Surgical Visualization of Arteriovenous Malformations (2011)

Cerebral arteriovenous malformations (AVM) are a type of vascular anomaly commonly treated by surgical clipping of feeding and draining vessels prior to resection. However the interpretation of the static angiographic images, or the determination of which vessels to clip, can be challenging even to experienced surgeons aided by conventional image guidance systems. We introduced a visualization method based on image processing using level-set front propagation to (1) enable blood flow visualization in static images, to (2) explicitly colour label the AVM feeding and draining vessels, (3) declutter the displayed image using vessel topological distances, and (4) display the proposed visualization intra-operatively to the surgeon using augmented virtuality. PDF

Anatomically Realistic Brain Phantom (2010)

Technique validation is a crucial step in medical image processing in characterizing of novel algorithm. To validate my own algorithms, I developed an anatomically realistic brain phantom using poly-vinyl alcohol cryogel (PVA-C), which can be effectively imaged in magnetic resonance, computed tomography and ultrasound imaging modalities. The PVA-C phantom is also similar in texture to live human brain, deformable, and can be used for the validation of non-linear registration algorithms. The acquired multimodal images of the phantom are given freely to the wider image processing community and can be downloaded: http://pvabrain.inria.fr PDF

Hybrid Doppler Ultrasound Vessel Registration Algorithm (2009)

I developed and validated a novel hybrid nonlinear vessel registration algorithm for intra-operative updating of preoperative magnetic resonance (MR) images using Doppler ultrasound (US) images acquired on the dura for the correction of brain-shift and registration inaccuracies. Our hybrid feature and intensity based registration uses minimum preprocessing to roughly extract vessel features from raw volumetric images. This prevents the removal of important registration information and minimizes the introduction of artifacts, while reducing required computation. We then completed 3 rounds of validation for our vessel registration method to verify robustness and accuracy using (i) a synthetic data generated with our US vessel simulator, (ii) a physical brain phantom, and (iii) real clinical data. PDF

View-aligned Volume Rendering (2005)

While working as a research associate with Dr. Randy Ellis at the Medical Computing Laboratory of Queen’s University, Canada, I developed a view-aligned texture mapped volume rendering program.

The program allows for the interactive editing of the volume rendering transfer function and can also accept of custom shader programs. It can be used for the visualization of multiple pre-registered 3D medical image data-sets. The program has since been used in several research projects resulting in publications.

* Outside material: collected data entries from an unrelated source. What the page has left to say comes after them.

import Literature.Geometry.GeometricMeasureTheory.Currents
import Literature.Geometry.GeometricMeasureTheory.CurrentsConstancy
import Mathlib.MeasureTheory.Measure.Support
import Mathlib.MeasureTheory.Measure.Haar.Unique
import Mathlib.Geometry.Euclidean.Volume.Measure
import HarnessLib

/-!
# Translation-invariant measures with a lower density bound: dimension, sheets

Support file for the proof of the named fact
`Literature.Geometry.GeometricMeasureTheory.Federer1969_compactness_integralCurrents` along
B. White's structure-theorem-free proof of the closure theorem [White1989]: the structure of the
blow-up measure. After the constant vectorfield lemma, the blow-up `ν` of `‖T‖` at a good point is
a locally finite measure invariant under the translations of a linear subspace `W`, and (by the
lower density bound transported to the blow-up) `ν 𝐁(y, r) ≥ c rᵐ` for every `y ∈ spt ν` and all
small `r`. This file proves, for such `ν` [White1989, p. 213; Bandara2006, Lemmas 4.1.9–4.1.10 and
the proof of Thm. 4.2.1, pp. 41–42]:

* `Measure.add_mem_support_of_map_add_eq_self` — `spt ν` is `W`-invariant, and
  `Measure.starProjection_orthogonal_mem_support` — the `Wᗮ`-component of a point of `spt ν` lies
  in `spt ν`;
* `card_mul_pow_mul_le_measure_closedBall` — **the packing estimate**: for `2ρ`-separated points
  `z ∈ spt ν ∩ Wᗮ` in `𝐁(0, R)` and an orthonormal `d`-frame of `W`, the `#Z · Kᵈ` balls of radius
  `ρ` centred at `z + Σᵢ 2ρ κᵢ fᵢ` (`κ ∈ {0,…,K-1}ᵈ`) are disjoint, lie in `𝐁(0, R + 2ρKd + ρ)` and
  each has mass `≥ c (ρ/2)ᵐ`;
* **`Measure.finrank_le_of_map_add_eq_self`** — "translation invariant in at most `m` directions":
  `ν ≠ 0 ⟹ dim W ≤ m` (Bandara Lemma 4.1.9: "exactly n directions", the upper bound);
* **`Measure.finite_support_inter_orthogonal_inter_closedBall`** — if `dim W = m`, the set
  `spt ν ∩ Wᗮ` of sheets is locally finite (Bandara Lemma 4.1.10: "`𝒫` is finite");
* **`Measure.restrict_slab_eq_smul_hausdorffMeasure`** — **each isolated sheet is a constant
  multiple of `m`-dimensional measure on its plane**: if `z ∈ Wᗮ` and `spt ν ∩ Wᗮ ∩ B(z, δ) ⊆ {z}`
  then `ν ⌞ {x : P_{Wᗮ} x ∈ B(z, δ)} = α • 𝓗ᵐ ⌞ (z + W)` with `α = addHaarScalarFactor … < ∞`
  (push forward to `W`, uniqueness of Haar measure on `W`, pull back along the isometry
  `w ↦ z + w`; Bandara: "`μ ⌞ P = α 𝓗ⁿ ⌞ P` for `α` a constant", via [Mat95, 3.4]), and
  `Measure.smul_hausdorffMeasure_slab_pos` — `α > 0` when `z ∈ spt ν`.

Theorems only; no new definitions, no named facts.

## References

* B. White, *A new proof of the compactness theorem for integral currents*, Comment. Math.
  Helv. 64 (1989) 207–220, p. 213 [White1989].
* L. Bandara, *The closure theorem for integral currents without the structure theorem*,
  B.Sc. thesis, ANU 2006, Lemmas 4.1.9, 4.1.10, proof of Thm. 4.2.1 (held copy
  `lit paper:galaxy-pdf-8023002039701172160`, PDF pp. 36–37, 41–42) [Bandara2006].
* P. Mattila, *Geometry of Sets and Measures in Euclidean Spaces*, CUP 1995, Thm. 3.4
  [Mattila1995].
-/

noncomputable section

open scoped ENNReal NNReal Topology RealInnerProductSpace Pointwise
open MeasureTheory MeasureTheory.Measure TopologicalSpace Set Filter Metric Function

namespace Literature.Geometry.GeometricMeasureTheory

variable {V : Type*} [NormedAddCommGroup V] [InnerProductSpace ℝ V] [FiniteDimensional ℝ V]
  [MeasurableSpace V] [BorelSpace V]

/-! ### Invariance of the support -/

section Support

omit [InnerProductSpace ℝ V] [FiniteDimensional ℝ V] in
/-- For a `w`-invariant measure, balls at `y` and at `y + w` have the same mass.
[cite: Bandara2006, Lemma 4.1.9] -/
theorem Measure.measure_ball_add_eq_of_map_add_eq_self {ν : Measure V} {w : V}
    (hinv : ν.map (· + w) = ν) (y : V) (r : ℝ) : ν (ball (y + w) r) = ν (ball y r) := by
  conv_lhs => rw [← hinv]
  rw [Measure.map_apply (measurable_add_const w) measurableSet_ball]
  congr 1
  ext x
  simp [mem_ball, dist_eq_norm]

omit [InnerProductSpace ℝ V] [FiniteDimensional ℝ V] in
/-- For a `w`-invariant measure, closed balls at `y` and at `y + w` have the same mass.
[cite: Bandara2006, Lemma 4.1.9] -/
theorem Measure.measure_closedBall_add_eq_of_map_add_eq_self {ν : Measure V} {w : V}
    (hinv : ν.map (· + w) = ν) (y : V) (r : ℝ) : ν (closedBall (y + w) r) = ν (closedBall y r) := by
  conv_lhs => rw [← hinv]
  rw [Measure.map_apply (measurable_add_const w) measurableSet_closedBall]
  congr 1
  ext x
  simp [mem_closedBall, dist_eq_norm]

omit [InnerProductSpace ℝ V] [FiniteDimensional ℝ V] in
/-- **The support of a `w`-invariant measure is `w`-invariant.** [cite: Bandara2006, Lemma 4.1.9] -/
theorem Measure.add_mem_support_of_map_add_eq_self {ν : Measure V} {w : V}
    (hinv : ν.map (· + w) = ν) {y : V} (hy : y ∈ ν.support) : y + w ∈ ν.support := by
  rw [Metric.nhds_basis_ball.mem_measureSupport] at hy ⊢
  intro r hr
  rw [Measure.measure_ball_add_eq_of_map_add_eq_self hinv]
  exact hy r hr

/-- **The `Wᗮ`-component of a point of the support of a `W`-invariant measure lies in the
support** (`spt ν = W + (spt ν ∩ Wᗮ)`). [cite: Bandara2006, Lemma 4.1.10] -/
theorem Measure.starProjection_orthogonal_mem_support {ν : Measure V} {W : Submodule ℝ V}
    (hinv : ∀ w ∈ W, ν.map (· + w) = ν) {y : V} (hy : y ∈ ν.support) :
    Wᗮ.starProjection y ∈ ν.support := by
  have h : Wᗮ.starProjection y = y + (-(W.starProjection y)) := by
    rw [Submodule.starProjection_orthogonal_val]; abel
  rw [h]
  exact Measure.add_mem_support_of_map_add_eq_self
    (hinv _ (W.neg_mem (W.starProjection_apply_mem y))) hy

end Support

/-! ### The packing estimate -/

section Packing

variable {W : Submodule ℝ V} {d : ℕ} {f : Fin d → V}

omit [FiniteDimensional ℝ V] [MeasurableSpace V] [BorelSpace V] in
/-- The grid vectors `Σᵢ 2ρ κᵢ fᵢ` lie in `W`. [folklore] -/
private theorem grid_mem (hfW : ∀ i, f i ∈ W) (ρ : ℝ) {K : ℕ} (κ : Fin d → Fin K) :
    ∑ i, (2 * ρ * ((κ i : ℕ) : ℝ)) • f i ∈ W :=
  Submodule.sum_mem _ fun i _ => Submodule.smul_mem _ _ (hfW i)

omit [FiniteDimensional ℝ V] [MeasurableSpace V] [BorelSpace V] in
/-- The grid vectors have norm `≤ 2ρ K d`. [folklore] -/
private theorem norm_grid_le (hf : Orthonormal ℝ f) {ρ : ℝ} (hρ : 0 ≤ ρ) {K : ℕ} (κ : Fin d → Fin K) :
    ‖∑ i, (2 * ρ * ((κ i : ℕ) : ℝ)) • f i‖ ≤ 2 * ρ * K * d := by
  refine (norm_sum_le _ _).trans ?_
  have hterm : ∀ i ∈ Finset.univ, ‖(2 * ρ * ((κ i : ℕ) : ℝ)) • f i‖ ≤ 2 * ρ * K := by
    intro i _
    rw [norm_smul, hf.1 i, mul_one, Real.norm_eq_abs, abs_of_nonneg (by positivity)]
    gcongr
    exact_mod_cast (κ i).2.le
  refine (Finset.sum_le_sum hterm).trans ?_
  rw [Finset.sum_const, Finset.card_univ, Fintype.card_fin, nsmul_eq_mul]
  linarith [show (d : ℝ) * (2 * ρ * K) = 2 * ρ * K * d by ring]

omit [FiniteDimensional ℝ V] [MeasurableSpace V] [BorelSpace V] in
/-- Distinct grid vectors are `2ρ` apart (compare the coordinate along an `fᵢ` where the
multi-indices differ). [folklore] -/
private theorem le_dist_grid (hf : Orthonormal ℝ f) {ρ : ℝ} (hρ : 0 ≤ ρ) {K : ℕ} {κ κ' : Fin d → Fin K}
    (h : κ ≠ κ') :
    2 * ρ ≤ dist (∑ i, (2 * ρ * ((κ i : ℕ) : ℝ)) • f i) (∑ i, (2 * ρ * ((κ' i : ℕ) : ℝ)) • f i) := by
  obtain ⟨i, hi⟩ := Function.ne_iff.1 h
  rw [dist_eq_norm, ← Finset.sum_sub_distrib]
  simp_rw [← sub_smul]
  set x := ∑ j, (2 * ρ * ((κ j : ℕ) : ℝ) - 2 * ρ * ((κ' j : ℕ) : ℝ)) • f j with hx
  have hinner : ⟪x, f i⟫ = 2 * ρ * ((κ i : ℕ) : ℝ) - 2 * ρ * ((κ' i : ℕ) : ℝ) := by
    rw [hx, hf.inner_left_fintype]; simp
  have hci : (1 : ℝ) ≤ |((κ i : ℕ) : ℝ) - ((κ' i : ℕ) : ℝ)| := by
    have hne : ((κ i : ℕ) : ℤ) ≠ ((κ' i : ℕ) : ℤ) := by
      intro h'; exact hi (Fin.ext (by exact_mod_cast h'))
    have h1 : (1 : ℤ) ≤ |((κ i : ℕ) : ℤ) - ((κ' i : ℕ) : ℤ)| := Int.one_le_abs (sub_ne_zero.2 hne)
    have h2 : (((1 : ℤ) : ℝ)) ≤ ((|((κ i : ℕ) : ℤ) - ((κ' i : ℕ) : ℤ)| : ℤ) : ℝ) := by exact_mod_cast h1
    simpa [Int.cast_abs, Int.cast_sub] using h2
  calc 2 * ρ = 2 * ρ * 1 := by ring
    _ ≤ 2 * ρ * |((κ i : ℕ) : ℝ) - ((κ' i : ℕ) : ℝ)| := by gcongr
    _ = |⟪x, f i⟫| := by rw [hinner, ← mul_sub, abs_mul, abs_of_nonneg (by positivity : (0 : ℝ) ≤ 2 * ρ)]
    _ ≤ ‖x‖ * ‖f i‖ := abs_real_inner_le_norm _ _
    _ = ‖x‖ := by rw [hf.1 i, mul_one]

omit [FiniteDimensional ℝ V] in
/-- **The packing estimate.** Let `ν` be a measure whose support is `W`-invariant and which
satisfies the lower bound `ν 𝐁(y, r) ≥ c rᵐ` for `y ∈ spt ν`, `0 < r ≤ r₀`. For an orthonormal
`d`-frame `f` of `W`, a finite `2ρ`-separated set `Z ⊆ spt ν ∩ Wᗮ ∩ 𝐁(0, R)` (`0 < ρ ≤ r₀`) and
`K ∈ ℕ`, the balls `B(z + Σᵢ 2ρκᵢfᵢ, ρ)`, `z ∈ Z`, `κ ∈ {0, …, K-1}ᵈ`, are pairwise disjoint,
contained in `𝐁(0, R + 2ρKd + ρ)`, centred on `spt ν`, so
`#Z · Kᵈ · c (ρ/2)ᵐ ≤ ν 𝐁(0, R + 2ρKd + ρ)`. [cite: Bandara2006, Lemma 4.1.10] -/
theorem card_mul_pow_mul_le_measure_closedBall {ν : Measure V} {m : ℕ} {c : ℝ≥0∞} {r₀ : ℝ}
    (hsupp : ∀ y ∈ ν.support, ∀ w ∈ W, y + w ∈ ν.support)
    (hld : ∀ y ∈ ν.support, ∀ r : ℝ, 0 < r → r ≤ r₀ →
      c * ENNReal.ofReal (r ^ m) ≤ ν (closedBall y r))
    (hf : Orthonormal ℝ f) (hfW : ∀ i, f i ∈ W) (Z : Finset V) (hZW : ∀ z ∈ Z, z ∈ Wᗮ)
    (hZs : ∀ z ∈ Z, z ∈ ν.support) {ρ : ℝ} (hρ : 0 < ρ) (hρr : ρ ≤ r₀)
    (hsep : ∀ z ∈ Z, ∀ z' ∈ Z, z ≠ z' → 2 * ρ ≤ dist z z') (K : ℕ) {R : ℝ}
    (hR : ∀ z ∈ Z, ‖z‖ ≤ R) :
    (Z.card : ℝ≥0∞) * (K : ℝ≥0∞) ^ d * (c * ENNReal.ofReal ((ρ / 2) ^ m)) ≤
      ν (closedBall 0 (R + 2 * ρ * K * d + ρ)) := by
  classical
  -- centres and balls
  set g : (Fin d → Fin K) → V := fun κ => ∑ i, (2 * ρ * ((κ i : ℕ) : ℝ)) • f i with hg
  set ctr : V × (Fin d → Fin K) → V := fun p => p.1 + g p.2 with hctr
  set I : Finset (V × (Fin d → Fin K)) := Z ×ˢ Finset.univ with hI
  -- pairwise disjointness
  have hdisj : (I : Set (V × (Fin d → Fin K))).PairwiseDisjoint fun p => ball (ctr p) ρ := by
    intro p hp q hq hpq
    have hp1 : p.1 ∈ Z := (Finset.mem_product.1 hp).1
    have hq1 : q.1 ∈ Z := (Finset.mem_product.1 hq).1
    refine ball_disjoint_ball ?_
    rw [← two_mul]
    -- `dist (ctr p) (ctr q) ≥ 2ρ`
    have hdec : ctr p - ctr q = (p.1 - q.1) + (g p.2 - g q.2) := by
      simp only [hctr]; abel
    have horth : ⟪p.1 - q.1, g p.2 - g q.2⟫ = 0 :=
      Submodule.inner_left_of_mem_orthogonal
        (W.sub_mem (grid_mem hfW ρ p.2) (grid_mem hfW ρ q.2))
        (Wᗮ.sub_mem (hZW _ hp1) (hZW _ hq1))
    have hsq : ‖ctr p - ctr q‖ * ‖ctr p - ctr q‖ =
        ‖p.1 - q.1‖ * ‖p.1 - q.1‖ + ‖g p.2 - g q.2‖ * ‖g p.2 - g q.2‖ := by
      rw [hdec]
      exact norm_add_sq_eq_norm_sq_add_norm_sq_real horth
    rw [dist_eq_norm]
    by_cases h1 : p.1 = q.1
    · have h2 : p.2 ≠ q.2 := fun h2 => hpq (Prod.ext h1 h2)
      have hle : ‖g p.2 - g q.2‖ ≤ ‖ctr p - ctr q‖ :=
        (sq_le_sq₀ (norm_nonneg _) (norm_nonneg _)).1
          (by rw [sq, sq, hsq]; nlinarith [mul_self_nonneg ‖p.1 - q.1‖])
      have := le_dist_grid hf hρ.le h2
      rw [dist_eq_norm] at this
      exact this.trans hle
    · have hle : ‖p.1 - q.1‖ ≤ ‖ctr p - ctr q‖ :=
        (sq_le_sq₀ (norm_nonneg _) (norm_nonneg _)).1
          (by rw [sq, sq, hsq]; nlinarith [mul_self_nonneg ‖g p.2 - g q.2‖])
      have := hsep _ hp1 _ hq1 h1
      rw [dist_eq_norm] at this
      exact this.trans hle
  -- containment in the big ball
  have hsub : ∀ p ∈ I, ball (ctr p) ρ ⊆ closedBall (0 : V) (R + 2 * ρ * K * d + ρ) := by
    intro p hp x hx
    have hp1 : p.1 ∈ Z := (Finset.mem_product.1 hp).1
    rw [mem_closedBall, dist_zero_right]
    rw [mem_ball, dist_eq_norm] at hx
    calc ‖x‖ = ‖(x - ctr p) + (p.1 + g p.2)‖ := by simp [hctr]
      _ ≤ ‖x - ctr p‖ + (‖p.1‖ + ‖g p.2‖) := (norm_add_le _ _).trans (by gcongr; exact norm_add_le _ _)
      _ ≤ ρ + (R + 2 * ρ * K * d) :=
          add_le_add hx.le (add_le_add (hR _ hp1) (norm_grid_le hf hρ.le p.2))
      _ = R + 2 * ρ * K * d + ρ := by ring
  -- each ball has mass `≥ c (ρ/2)^m`
  have hmass : ∀ p ∈ I, c * ENNReal.ofReal ((ρ / 2) ^ m) ≤ ν (ball (ctr p) ρ) := by
    intro p hp
    have hp1 : p.1 ∈ Z := (Finset.mem_product.1 hp).1
    have hctr_mem : ctr p ∈ ν.support := hsupp _ (hZs _ hp1) _ (grid_mem hfW ρ p.2)
    refine (hld _ hctr_mem (ρ / 2) (by positivity) (by linarith)).trans (measure_mono ?_)
    exact closedBall_subset_ball (by linarith)
  -- sum up
  calc (Z.card : ℝ≥0∞) * (K : ℝ≥0∞) ^ d * (c * ENNReal.ofReal ((ρ / 2) ^ m))
      = ∑ p ∈ I, c * ENNReal.ofReal ((ρ / 2) ^ m) := by
        simp only [Finset.sum_const, hI, Finset.card_product, Finset.card_univ, Fintype.card_fun,
          Fintype.card_fin, nsmul_eq_mul]
        push_cast
        ring
    _ ≤ ∑ p ∈ I, ν (ball (ctr p) ρ) := Finset.sum_le_sum hmass
    _ = ν (⋃ p ∈ I, ball (ctr p) ρ) :=
        (measure_biUnion_finset hdisj fun p _ => measurableSet_ball).symm
    _ ≤ ν (closedBall 0 (R + 2 * ρ * K * d + ρ)) :=
        measure_mono (iUnion₂_subset fun p hp => hsub p hp)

Multiscale Document Image Segmentation (2003)

My Master’s thesis was supervised by Dr. Dorothea Blostein of the Queen’s University School of Computing and focused on the design of a multiscale document image segmentation method inspired by biological visual systems.

Many document image recognition and segmentation algorithms rely on domain-specific information (e.g., the type of document, format of document fields) in order to successfully partition the document text into separate parts for optical character recognition. The developed algorithm can achieve fast and accurate image segmentation using a minimal set of image domain assumptions, with results that were optimal when compared to other more complex document segmentation techniques.

Hand-Drawn UML Diagram Recognition (2001)

For my undergraduate thesis project, I worked on the implementation of a real-time recognition system for hand-drawn Unified Model Language (UML) diagrams. These diagrams are used in software engineering for communicating design ideas and reducing human errors, but most tools used form creating them have long learning curves and are difficult to use. The project resulted in a pattern recognition software tool that simplifies UML diagram creation and can be easily integrated in the software design process.